• _SUPPLIED INFORMATION_:
/-! ### §26 (part K «PerturbDial») The JUNTA-RANK grade: wide cuts answering through `D` linear forms AND `≤ s` window bits

PART K (decomp-qadv lens-1 «grading / quantitative ladder», generation 26).  Part I charged the wide cuts their RANK:
they had to answer through `D` linear forms `Φ·v` of the window.  Part K lets every wide cut ALSO read `≤ s` window bits of
its own (`JRankLE`, the junta-rank grade): on each of the `p^D` level sets `{Φ·v = x}` the wide cuts are then `s`-juntas,
hence of `𝔽₂`-degree `≤ s` like the narrow cuts, and the level-set indicator is an average of characters (§22), so the
Viola–Wigderson + non-resonance bound of part H survives level set by level set at total cost `p^D` — the SAME budget as the
span law.  The motivating instance is the PERTURBED SPAN (`PRankLE`): every wide window form lies in a `D`-dimensional space of
forms up to a perturbation supported on `≤ s` coordinates; e.g. the family `λ_g = 𝟙 + (t−1)·e_{i_g}` (one wide cut per site:
𝔽₂-degree `ℓ`, wide rank `ℓ`, outside parts H and I) has perturbed rank ONE and is discharged here.  Pieces in §27. -/

/-- **THE JUNTA-RANK GRADE** `JRankLE p y lam s r`: there are `d ≤ r` linear forms `Φ₁…Φ_d` of the window such that every
cut of window support `> s` answers, on every outside fibre, through the values `(Φ_k · v)_k` AND at most `s` further window
bits (a set `S` with `#S ≤ s`, depending on the cut and the fibre).  [`WRankLE ⟹ JRankLE` (`S = ∅`); `PRankLE ⟹ JRankLE`.] -/
def JRankLE (p : ℕ) [Fact p.Prime] {L ℓ R : ℕ} (y : Fin (L + ℓ + R + 1) → (Fin (L + ℓ + R) → Bool) → Bool)
    (lam : Fin (L + ℓ + R + 1) → Fin (L + ℓ + R) → ZMod p) (s r : ℕ) : Prop :=
  ∃ d : ℕ, d ≤ r ∧ ∃ Φ : Fin d → Fin ℓ → ZMod p,
    ∀ g : Fin (L + ℓ + R + 1), s < (wsupp lam g).card → ∀ (a : Fin L → Bool) (b : Fin R → Bool),
      ∃ S : Finset (Fin ℓ), S.card ≤ s ∧ ∃ T : (Fin d → ZMod p) → (Fin ℓ → Bool) → Bool,
        (∀ x, ∀ v w : Fin ℓ → Bool, (∀ i ∈ S, v i = w i) → T x v = T x w) ∧
        ∀ v : Fin ℓ → Bool, y g (glue3 a v b) = T (fun k => ∑ j, if v j then Φ k j else 0) v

• _WHAT THE TASK ASKS_:
For this exercise, transcribe all the records exactly.

• _RESULT OF THE EXERCISE_:
/-! ### §26 (part K «PerturbDial») The JUNTA-RANK grade: wide cuts answering through `D` linear forms AND `≤ s` window bits

PART K (decomp-qadv lens-1 «grading / quantitative ladder», generation 26).  Part I charged the wide cuts their RANK:
they had to answer through `D` linear forms `Φ·v` of the window.  Part K lets every wide cut ALSO read `≤ s` window bits of
its own (`JRankLE`, the junta-rank grade): on each of the `p^D` level sets `{Φ·v = x}` the wide cuts are then `s`-juntas,
hence of `𝔽₂`-degree `≤ s` like the narrow cuts, and the level-set indicator is an average of characters (§22), so the
Viola–Wigderson + non-resonance bound of part H survives level set by level set at total cost `p^D` — the SAME budget as the
span law.  The motivating instance is the PERTURBED SPAN (`PRankLE`): every wide window form lies in a `D`-dimensional space of
forms up to a perturbation supported on `≤ s` coordinates; e.g. the family `λ_g = 𝟙 + (t−1)·e_{i_g}` (one wide cut per site:
𝔽₂-degree `ℓ`, wide rank `ℓ`, outside parts H and I) has perturbed rank ONE and is discharged here.  Pieces in §27. -/

/-- **THE JUNTA-RANK GRADE** `JRankLE p y lam s r`: there are `d ≤ r` linear forms `Φ₁…Φ_d` of the window such that every
cut of window support `> s` answers, on every outside fibre, through the values `(Φ_k · v)_k` AND at most `s` further window
bits (a set `S` with `#S ≤ s`, depending on the cut and the fibre).  [`WRankLE ⟹ JRankLE` (`S = ∅`); `PRankLE ⟹ JRankLE`.] -/
def JRankLE (p : ℕ) [Fact p.Prime] {L ℓ R : ℕ} (y : Fin (L + ℓ + R + 1) → (Fin (L + ℓ + R) → Bool) → Bool)
    (lam : Fin (L + ℓ + R + 1) → Fin (L + ℓ + R) → ZMod p) (s r : ℕ) : Prop :=
  ∃ d : ℕ, d ≤ r ∧ ∃ Φ : Fin d → Fin ℓ → ZMod p,
    ∀ g : Fin (L + ℓ + R + 1), s < (wsupp lam g).card → ∀ (a : Fin L → Bool) (b : Fin R → Bool),
      ∃ S : Finset (Fin ℓ), S.card ≤ s ∧ ∃ T : (Fin d → ZMod p) → (Fin ℓ → Bool) → Bool,
        (∀ x, ∀ v w : Fin ℓ → Bool, (∀ i ∈ S, v i = w i) → T x v = T x w) ∧
        ∀ v : Fin ℓ → Bool, y g (glue3 a v b) = T (fun k => ∑ j, if v j then Φ k j else 0) v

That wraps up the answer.